* [Exercise details] Repeat exactly, and only, the lines below starting at the line that contains "Sum.elim (fun i" and ending at the line that contains "[cite: Dimock2002QED3TorusI, App. C p.65 L52–53", inclusive of both.

* [Listed entries]
/-!
# Dimock, *Quantum electrodynamics on the 3-torus I*, Appendix C «spacetime split», LEMMA 24 with (324)–(326) —
# fermionic conditional integration over the variables of a region `Λ ⊂ S`:
# `∫ H(Ψ̄_{Λᶜ},Ψ_{Λᶜ}) F(Ψ̄,Ψ) e^{−(Ψ̄,TΨ)} dΨ̄dΨ = ∫ H(Ψ̄_{Λᶜ},Ψ_{Λᶜ}) F̃(Ψ̄_{Λᶜ},Ψ_{Λᶜ}) e^{−(Ψ̄,TΨ)} dΨ̄dΨ` — PROVED

statement-level skeleton of published theorems with citation tags; proofs where landed; nothing here is a claim about the Yang–Mills mass gap

**Citation header (reproduction of PUBLISHED work).** J. Dimock, *Quantum electrodynamics on the 3-torus. I. First
step*, arXiv:math-ph/0210020 (2002) [Dimock2002QED3TorusI], **Appendix C** «spacetime split», p.65 L62 – p.66 L26 of
the arXiv-v1 text layer `paper:arxiv-math-ph_0210020` (`p.NN Lnn` = PDF page ∕ text-layer line). Writer seat p11
(literature-prover-lit-balaban-p11-g16-0), YM LIT SWEEP item (c) D12; companion of the Appendix B files
`QED3FermionNorm.lean`, `QED3GaussianIntegralBound.lean`, `QED3FermionPartialIntegral.lean` (seat p11 gen 15).

**The printed text.** p.65 L1–5: *"Let `S` be a finite set (e.g. one of our tori) and let `Λ` be a subset (e.g. a
small field region). Suppose we have a Gaussian integral on `R^S` defined by a positive self-adjoint operator `T` on
`R^S`. We want to carry out the integral over `R^Λ` first."* (LEMMA 23 = the bosonic statement (320)–(323), not in this
file.) p.65 L62–64: *"The above result is for bosons. For fermions suppose we have Grassman variables `Ψ̄, Ψ` indexed
by `S` and a Gaussian measure determined by an operator `T` on `R^S`. We assume that `T_Λ = χ_Λ T χ_Λ` is
non-singular."* **LEMMA 24** (p.65 L65–79, (324)):
`∫ H(Ψ̄_{Λᶜ},Ψ_{Λᶜ}) F(Ψ̄,Ψ) exp(−(Ψ̄,TΨ)) dΨ̄dΨ = ∫ H(Ψ̄_{Λᶜ},Ψ_{Λᶜ}) F̃(Ψ̄_{Λᶜ},Ψ_{Λᶜ}) exp(−(Ψ̄,TΨ)) dΨ̄dΨ`
*"where `F̃(Ψ̄_{Λᶜ},Ψ_{Λᶜ}) = ∫ F(Ψ̄,Ψ) dμ_{Γ_Λ,β_Λ,β̄_Λ}(Ψ̄_Λ,Ψ_Λ)` (325) is the Gaussian integral over `Ψ̄_Λ, Ψ_Λ`
with covariance `Γ_Λ = T_Λ⁻¹` and mean `β_Λ = −T_Λ⁻¹ T_{ΛΛᶜ} Ψ_{Λᶜ}` and `β̄_Λ = −(T_Λ⁻¹)ᵀ (T_{ΛᶜΛ})ᵀ Ψ̄_{Λᶜ}`.
Proof. Follow the proof of the previous lemma. The transformation is now `Ψ_Λ → Ψ_Λ + β_Λ` and `Ψ̄_Λ → Ψ̄_Λ + β̄_Λ`
and the Gaussian integral is identified/defined as
`F̃(Ψ̄_{Λᶜ},Ψ_{Λᶜ}) = ∫ F(Ψ̄ + β̄_Λ, Ψ + β_Λ) exp(−(Ψ̄,T_ΛΨ)) dΨ̄_ΛdΨ_Λ ∕ ∫ exp(−(Ψ̄,T_ΛΨ)) dΨ̄_ΛdΨ_Λ` (326).
The denominator is non-zero by the assumption that `T_Λ` is non-singular."* (p.66 L1–26). The proof of *"the
previous lemma"* that is being followed (p.65 L36–61): *"In `(A,TA)` we write `T = T_{Λᶜ} + T_{ΛᶜΛ} + T_{ΛΛᶜ} + T_Λ`
… The cross terms are eliminated by the transformation `A_Λ → A_Λ + α_Λ` … where
`R_{Λᶜ} = T_{Λᶜ} − T_{ΛᶜΛ} T_Λ⁻¹ T_{ΛΛᶜ}`. If we divide by `∫exp(−(Φ,T_ΛΦ))dΦ_Λ` the term in parentheses is
identified as `F̃(A_{Λᶜ})` … Now reverse the first step."*

**What is here (everything PROVED, no named facts, no `sorry`).** The Grassmann variables and the Berezin integral
are the tree's (`QuantumLattice.GrassmannAlgebra R J`, `gen`, `berezin`, partial integration `berezinOn`,
`grassmannExp`, `quadratic R A = Σ Aᵢⱼ ψ̄ᵢψⱼ`). The finite index set is split as `S = Λ ⊔ Λᶜ` with `Λ ≙ κ`,
`Λᶜ ≙ κ'`; the operator `T` on `R^S` is a matrix `T : Matrix (κ ⊕ κ') (κ ⊕ κ') R` whose blocks
`T.toBlocks₁₁ = T_Λ = χ_ΛTχ_Λ`, `T.toBlocks₁₂ = T_{ΛΛᶜ}`, `T.toBlocks₂₁ = T_{ΛᶜΛ}`, `T.toBlocks₂₂ = T_{Λᶜ}` are the
printed ones (`Matrix.fromBlocks_toBlocks`). Following the tree's idiom for fermion families
(`GrassmannGaussianSources.lean`, `GrassmannGaussianAddition.lean`), the variables `Ψ̄_Λ, Ψ_Λ` resp.
`Ψ̄_{Λᶜ}, Ψ_{Λᶜ}` are generators of ONE Grassmann algebra on a finite linearly ordered `J`, placed by order
embeddings `e₁ : κ ⊕ₗ κ ↪o J`, `e₂ : κ' ⊕ₗ κ' ↪o J` with disjoint ranges (`ψ̄` = `inl`, `ψ` = `inr`, as in the tree's
`psiBar`∕`psi`); generators of `J` outside both ranges, if any, are inert spectators.
* `fieldBar`, `field` — `Ψ̄(x)`, `Ψ(x)`, `x ∈ S = κ ⊕ κ'`; `pairing T = (Ψ̄, TΨ) = Σ_{x,y∈S} T(x,y) Ψ̄(x)Ψ(y)`;
  `varsΛ e₁` — the integrated variables `dΨ̄_Λ dΨ_Λ`;
* `meanShift` ∕ `shiftΛ` — *"the transformation `Ψ_Λ → Ψ_Λ + β_Λ` and `Ψ̄_Λ → Ψ̄_Λ + β̄_Λ`"* as the substitution
  endomorphism `ExteriorAlgebra.map (1 + N)` of the tree's `IsSpectatorShift` kind (`isSpectatorShift_meanShift`),
  with the printed means: `shiftΛ_field_inl` (`Ψ_Λ(j) ↦ Ψ_Λ(j) − Σ_l (T_Λ⁻¹T_{ΛΛᶜ})_{jl} Ψ_{Λᶜ}(l)`),
  `shiftΛ_fieldBar_inl` (`Ψ̄_Λ(i) ↦ Ψ̄_Λ(i) − Σ_l (T_{ΛᶜΛ}T_Λ⁻¹)_{li} Ψ̄_{Λᶜ}(l)`, i.e. `+β̄_Λ` with
  `β̄_Λ = −(T_Λ⁻¹)ᵀ(T_{ΛᶜΛ})ᵀΨ̄_{Λᶜ}`), `shiftΛ_field_inr` ∕ `shiftΛ_fieldBar_inr` (the `Λᶜ` fields are fixed);
* `shiftΛ_pairing` — **the cross terms are eliminated**:
  `(Ψ̄,TΨ) ∘ shift = (Ψ̄_Λ, T_ΛΨ_Λ) + (Ψ̄_{Λᶜ}, R_{Λᶜ}Ψ_{Λᶜ})`, `R_{Λᶜ} = T_{Λᶜ} − T_{ΛᶜΛ}T_Λ⁻¹T_{ΛΛᶜ}`
  (`schur T`), proved through the block identity
  `(1 0; −T_{ΛᶜΛ}T_Λ⁻¹ 1) · T · (1 −T_Λ⁻¹T_{ΛΛᶜ}; 0 1) = (T_Λ 0; 0 R_{Λᶜ})` (`fromBlocks_conj_eq`);
* `weightΛ e₁ T_Λ = exp(−(Ψ̄,T_ΛΨ))`, `gaussNormΛ T_Λ = ∫ exp(−(Ψ̄,T_ΛΨ)) dΨ̄_ΛdΨ_Λ` (the denominator of (326), a
  scalar) with `berezinOn_varsΛ_weightΛ` (`∫ dΨ̄_ΛdΨ_Λ exp(−(Ψ̄,T_ΛΨ)) = gaussNormΛ · 1` in the big algebra),
  `gaussNormΛ_eq` (`= (−1)^{n(n−1)/2} det(−T_Λ) = (−1)^{n(n+1)/2} det T_Λ`, `n = |Λ|`, the tree's orientation
  `berezin_grassmannExp_quadratic`)
  and `isUnit_gaussNormΛ_iff` — *"the denominator is non-zero by the assumption that `T_Λ` is non-singular"*;
* `condExp T F = F̃` DEFINED BY (326): `(gaussNormΛ T_Λ)⁻¹ • ∫ dΨ̄_ΛdΨ_Λ [F(Ψ̄ + β̄_Λ, Ψ + β_Λ) · exp(−(Ψ̄,T_ΛΨ))]`,
  with `condExp_mem_spectatorSubalgebra` (`F̃ = F̃(Ψ̄_{Λᶜ},Ψ_{Λᶜ})`), linearity `condExp_add` ∕ `condExp_smul`,
  `condExp_spectator_mul` (`(HF)~ = H F̃` for `H = H(Ψ̄_{Λᶜ},Ψ_{Λᶜ})` — the Remark *"`F̃` is the conditional
  expectation of `F` with respect to the variables `Λᶜ`"*), `condExp_one` (`1̃ = 1`);
* **LEMMA 24**: `berezinOn_varsΛ_mul_condExp` — already the `dΨ̄_ΛdΨ_Λ` integrals of the two sides of (324) agree
  (an identity in the algebra of the `Λᶜ` fields); `berezinOn_mul_condExp` — hence the integrals over any set of
  variables containing `Λ`'s; **`berezin_mul_condExp` — (324) as printed** (`∫ dΨ̄dΨ` over all variables).
The proof is the printed one: translation invariance of `∫ dΨ̄_ΛdΨ_Λ` under the shift (the tree's
`IsSpectatorShift.berezinOn_map`, Salmhofer's Lemma B.1), the factorisation
`e^{−(Ψ̄,TΨ)∘shift} = e^{−(Ψ̄,T_ΛΨ)} e^{−(Ψ̄_{Λᶜ},R_{Λᶜ}Ψ_{Λᶜ})}` with the second factor a central spectator, linearity
of `∫ dΨ̄_ΛdΨ_Λ` over spectators (`berezinOn_mul_of_mem_spectatorSubalgebra`), and
`∫ dΨ̄_ΛdΨ_Λ e^{−(Ψ̄,T_ΛΨ)} = gaussNormΛ` transported along `e₁` (`berezinOn_map_extendByZero`,
`berezin_grassmannExp_quadratic_holds`). Scalars: any commutative `ℚ`-algebra `R` (the paper: `ℝ` ∕ `ℂ`). Not here:
LEMMA 23 (bosons), (325) as a statement about a Grassmann Gaussian "measure with mean" beyond its printed
definition (326), LEMMA 25.
-/

noncomputable section

open Finset

namespace Literature.MathematicalPhysics.QuantumFieldTheory.Dimock2011to13

namespace QED3TorusI

namespace SpacetimeSplit

open Literature.MathematicalPhysics.QuantumLattice
open Literature.MathematicalPhysics.QuantumLattice.GrassmannAlgebra
open ExteriorAlgebra
open scoped Matrix

variable (R : Type*) [CommRing R] {κ : Type*} [LinearOrder κ] [Fintype κ]
  {κ' : Type*} [LinearOrder κ'] [Fintype κ'] {J : Type*} [LinearOrder J] [Fintype J]

/-! ## The fields on `S = Λ ⊔ Λᶜ`, the bilinear `(Ψ̄, TΨ)`, the `Λ`-variables -/

/-- The generator index of `Ψ̄(x)`, `x ∈ S = Λ ⊔ Λᶜ` (`Λ ≙ κ` placed by `e₁`, `Λᶜ ≙ κ'` placed by `e₂`; `ψ̄ = inl`).
[cite: Dimock2002QED3TorusI, App. C p.65 L62–63 («Grassman variables Ψ̄, Ψ indexed by S»)] -/
def idxBar (e₁ : κ ⊕ₗ κ ↪o J) (e₂ : κ' ⊕ₗ κ' ↪o J) : κ ⊕ κ' → J :=
  Sum.elim (fun i => e₁ (toLex (Sum.inl i))) fun i => e₂ (toLex (Sum.inl i))

/-- The generator index of `Ψ(x)`, `x ∈ S = Λ ⊔ Λᶜ` (`ψ = inr`).
[cite: Dimock2002QED3TorusI, App. C p.65 L62–63] -/
def idx (e₁ : κ ⊕ₗ κ ↪o J) (e₂ : κ' ⊕ₗ κ' ↪o J) : κ ⊕ κ' → J :=
  Sum.elim (fun j => e₁ (toLex (Sum.inr j))) fun j => e₂ (toLex (Sum.inr j))

/-- The conjugate fields `Ψ̄(x)`, `x ∈ S = Λ ⊔ Λᶜ`. [cite: Dimock2002QED3TorusI, App. C p.65 L62–63] -/
def fieldBar (e₁ : κ ⊕ₗ κ ↪o J) (e₂ : κ' ⊕ₗ κ' ↪o J) (x : κ ⊕ κ') : GrassmannAlgebra R J :=
  gen R (idxBar e₁ e₂ x)

/-- The fields `Ψ(x)`, `x ∈ S = Λ ⊔ Λᶜ`. [cite: Dimock2002QED3TorusI, App. C p.65 L62–63] -/
def field (e₁ : κ ⊕ₗ κ ↪o J) (e₂ : κ' ⊕ₗ κ' ↪o J) (x : κ ⊕ κ') : GrassmannAlgebra R J :=
  gen R (idx e₁ e₂ x)

/-- The fermionic bilinear `(Ψ̄, TΨ) = Σ_{x,y ∈ S} T(x,y) Ψ̄(x) Ψ(y)` of an operator `T` on `R^S`, `S = Λ ⊔ Λᶜ`.
[cite: Dimock2002QED3TorusI, App. C (324) p.65 L63–69] -/
def pairing (e₁ : κ ⊕ₗ κ ↪o J) (e₂ : κ' ⊕ₗ κ' ↪o J) (T : Matrix (κ ⊕ κ') (κ ⊕ κ') R) :
    GrassmannAlgebra R J :=
  ∑ x, ∑ y, T x y • (fieldBar R e₁ e₂ x * field R e₁ e₂ y)

variable {R} in
/-- The integrated variables `dΨ̄_Λ dΨ_Λ`: all generators of the `Λ`-family.
[cite: Dimock2002QED3TorusI, App. C (326) p.66 L13–24] -/
def varsΛ (e₁ : κ ⊕ₗ κ ↪o J) : Finset J :=
  Finset.univ.map e₁.toEmbedding

/-- The Schur complement `R_{Λᶜ} = T_{Λᶜ} − T_{ΛᶜΛ} T_Λ⁻¹ T_{ΛΛᶜ}`.
[cite: Dimock2002QED3TorusI, App. C p.65 L52–53 («where R_{Λᶜ} = T_{Λᶜ} − T_{ΛᶜΛ}T_Λ⁻¹T_{ΛΛᶜ}»)] -/
def schur (T : Matrix (κ ⊕ κ') (κ ⊕ κ') R) : Matrix κ' κ' R :=
  T.toBlocks₂₂ - T.toBlocks₂₁ * T.toBlocks₁₁⁻¹ * T.toBlocks₁₂

section Basic

variable (e₁ : κ ⊕ₗ κ ↪o J) (e₂ : κ' ⊕ₗ κ' ↪o J)

omit [Fintype κ] [Fintype κ'] [Fintype J] in
/-- `Ψ̄(x)` for `x ∈ Λ` is the `ψ̄`-generator of the `Λ`-family. [cite: Dimock2002QED3TorusI, App. C p.65 L62–64] -/
theorem fieldBar_inl (i : κ) : fieldBar R e₁ e₂ (Sum.inl i) = gen R (e₁ (toLex (Sum.inl i))) := rfl

omit [Fintype κ] [Fintype κ'] [Fintype J] in
/-- `Ψ̄(x)` for `x ∈ Λᶜ` is the `ψ̄`-generator of the `Λᶜ`-family. [cite: Dimock2002QED3TorusI, App. C p.65 L62–64] -/
theorem fieldBar_inr (i : κ') : fieldBar R e₁ e₂ (Sum.inr i) = gen R (e₂ (toLex (Sum.inl i))) := rfl

omit [Fintype κ] [Fintype κ'] [Fintype J] in
/-- `Ψ(x)` for `x ∈ Λ` is the `ψ`-generator of the `Λ`-family. [cite: Dimock2002QED3TorusI, App. C p.65 L62–64] -/
theorem field_inl (j : κ) : field R e₁ e₂ (Sum.inl j) = gen R (e₁ (toLex (Sum.inr j))) := rfl

omit [Fintype κ] [Fintype κ'] [Fintype J] in
/-- `Ψ(x)` for `x ∈ Λᶜ` is the `ψ`-generator of the `Λᶜ`-family. [cite: Dimock2002QED3TorusI, App. C p.65 L62–64] -/
theorem field_inr (j : κ') : field R e₁ e₂ (Sum.inr j) = gen R (e₂ (toLex (Sum.inr j))) := rfl

omit [Fintype J] in
/-- Membership in the `Λ`-variables `dΨ̄_Λ dΨ_Λ`. [cite: Dimock2002QED3TorusI, App. C (326) p.66 L19] -/
theorem mem_varsΛ_iff {x : J} : x ∈ varsΛ e₁ ↔ ∃ k, e₁ k = x := by
  simp only [varsΛ, Finset.mem_map, Finset.mem_univ, true_and, RelEmbedding.coe_toEmbedding]

omit [Fintype J] in
/-- `(Ψ̄, TΨ)` in block form: `T = (T_Λ T_{ΛΛᶜ}; T_{ΛᶜΛ} T_{Λᶜ})`.
[cite: Dimock2002QED3TorusI, App. C p.65 L36–37 («we write T = T_{Λᶜ} + T_{ΛᶜΛ} + T_{ΛΛᶜ} + T_Λ»)] -/
theorem pairing_eq_blocks (T : Matrix (κ ⊕ κ') (κ ⊕ κ') R) :
    pairing R e₁ e₂ T =
      ∑ i, ∑ j, T.toBlocks₁₁ i j • (fieldBar R e₁ e₂ (Sum.inl i) * field R e₁ e₂ (Sum.inl j)) +
      ∑ i, ∑ j, T.toBlocks₁₂ i j • (fieldBar R e₁ e₂ (Sum.inl i) * field R e₁ e₂ (Sum.inr j)) +
      ∑ i, ∑ j, T.toBlocks₂₁ i j • (fieldBar R e₁ e₂ (Sum.inr i) * field R e₁ e₂ (Sum.inl j)) +
      ∑ i, ∑ j, T.toBlocks₂₂ i j • (fieldBar R e₁ e₂ (Sum.inr i) * field R e₁ e₂ (Sum.inr j)) := by
  simp only [pairing, Fintype.sum_sum_type, Finset.sum_add_distrib, Matrix.toBlocks₁₁, Matrix.toBlocks₁₂,
    Matrix.toBlocks₂₁, Matrix.toBlocks₂₂, Matrix.of_apply]
  abel

omit [Fintype J] in
/-- `(Ψ̄, TΨ)` for a block-diagonal `T = (A 0; 0 D)` is `(Ψ̄_Λ, AΨ_Λ) + (Ψ̄_{Λᶜ}, DΨ_{Λᶜ})` (no cross terms).
[cite: Dimock2002QED3TorusI, App. C p.65 L36–41] -/
theorem pairing_fromBlocks_diag (A : Matrix κ κ R) (D : Matrix κ' κ' R) :
    pairing R e₁ e₂ (Matrix.fromBlocks A 0 0 D) =
      ∑ i, ∑ j, A i j • (fieldBar R e₁ e₂ (Sum.inl i) * field R e₁ e₂ (Sum.inl j)) +
      ∑ i, ∑ j, D i j • (fieldBar R e₁ e₂ (Sum.inr i) * field R e₁ e₂ (Sum.inr j)) := by
  rw [pairing_eq_blocks]
  simp only [Matrix.toBlocks_fromBlocks₁₁, Matrix.toBlocks_fromBlocks₁₂, Matrix.toBlocks_fromBlocks₂₁,
    Matrix.toBlocks_fromBlocks₂₂, Matrix.zero_apply, zero_smul, Finset.sum_const_zero, add_zero]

* [Written answer]
  Sum.elim (fun i => e₁ (toLex (Sum.inl i))) fun i => e₂ (toLex (Sum.inl i))

/-- The generator index of `Ψ(x)`, `x ∈ S = Λ ⊔ Λᶜ` (`ψ = inr`).
[cite: Dimock2002QED3TorusI, App. C p.65 L62–63] -/
def idx (e₁ : κ ⊕ₗ κ ↪o J) (e₂ : κ' ⊕ₗ κ' ↪o J) : κ ⊕ κ' → J :=
  Sum.elim (fun j => e₁ (toLex (Sum.inr j))) fun j => e₂ (toLex (Sum.inr j))

/-- The conjugate fields `Ψ̄(x)`, `x ∈ S = Λ ⊔ Λᶜ`. [cite: Dimock2002QED3TorusI, App. C p.65 L62–63] -/
def fieldBar (e₁ : κ ⊕ₗ κ ↪o J) (e₂ : κ' ⊕ₗ κ' ↪o J) (x : κ ⊕ κ') : GrassmannAlgebra R J :=
  gen R (idxBar e₁ e₂ x)

/-- The fields `Ψ(x)`, `x ∈ S = Λ ⊔ Λᶜ`. [cite: Dimock2002QED3TorusI, App. C p.65 L62–63] -/
def field (e₁ : κ ⊕ₗ κ ↪o J) (e₂ : κ' ⊕ₗ κ' ↪o J) (x : κ ⊕ κ') : GrassmannAlgebra R J :=
  gen R (idx e₁ e₂ x)

/-- The fermionic bilinear `(Ψ̄, TΨ) = Σ_{x,y ∈ S} T(x,y) Ψ̄(x) Ψ(y)` of an operator `T` on `R^S`, `S = Λ ⊔ Λᶜ`.
[cite: Dimock2002QED3TorusI, App. C (324) p.65 L63–69] -/
def pairing (e₁ : κ ⊕ₗ κ ↪o J) (e₂ : κ' ⊕ₗ κ' ↪o J) (T : Matrix (κ ⊕ κ') (κ ⊕ κ') R) :
    GrassmannAlgebra R J :=
  ∑ x, ∑ y, T x y • (fieldBar R e₁ e₂ x * field R e₁ e₂ y)

variable {R} in
/-- The integrated variables `dΨ̄_Λ dΨ_Λ`: all generators of the `Λ`-family.
[cite: Dimock2002QED3TorusI, App. C (326) p.66 L13–24] -/
def varsΛ (e₁ : κ ⊕ₗ κ ↪o J) : Finset J :=
  Finset.univ.map e₁.toEmbedding

/-- The Schur complement `R_{Λᶜ} = T_{Λᶜ} − T_{ΛᶜΛ} T_Λ⁻¹ T_{ΛΛᶜ}`.
[cite: Dimock2002QED3TorusI, App. C p.65 L52–53 («where R_{Λᶜ} = T_{Λᶜ} − T_{ΛᶜΛ}T_Λ⁻¹T_{ΛΛᶜ}»)] -/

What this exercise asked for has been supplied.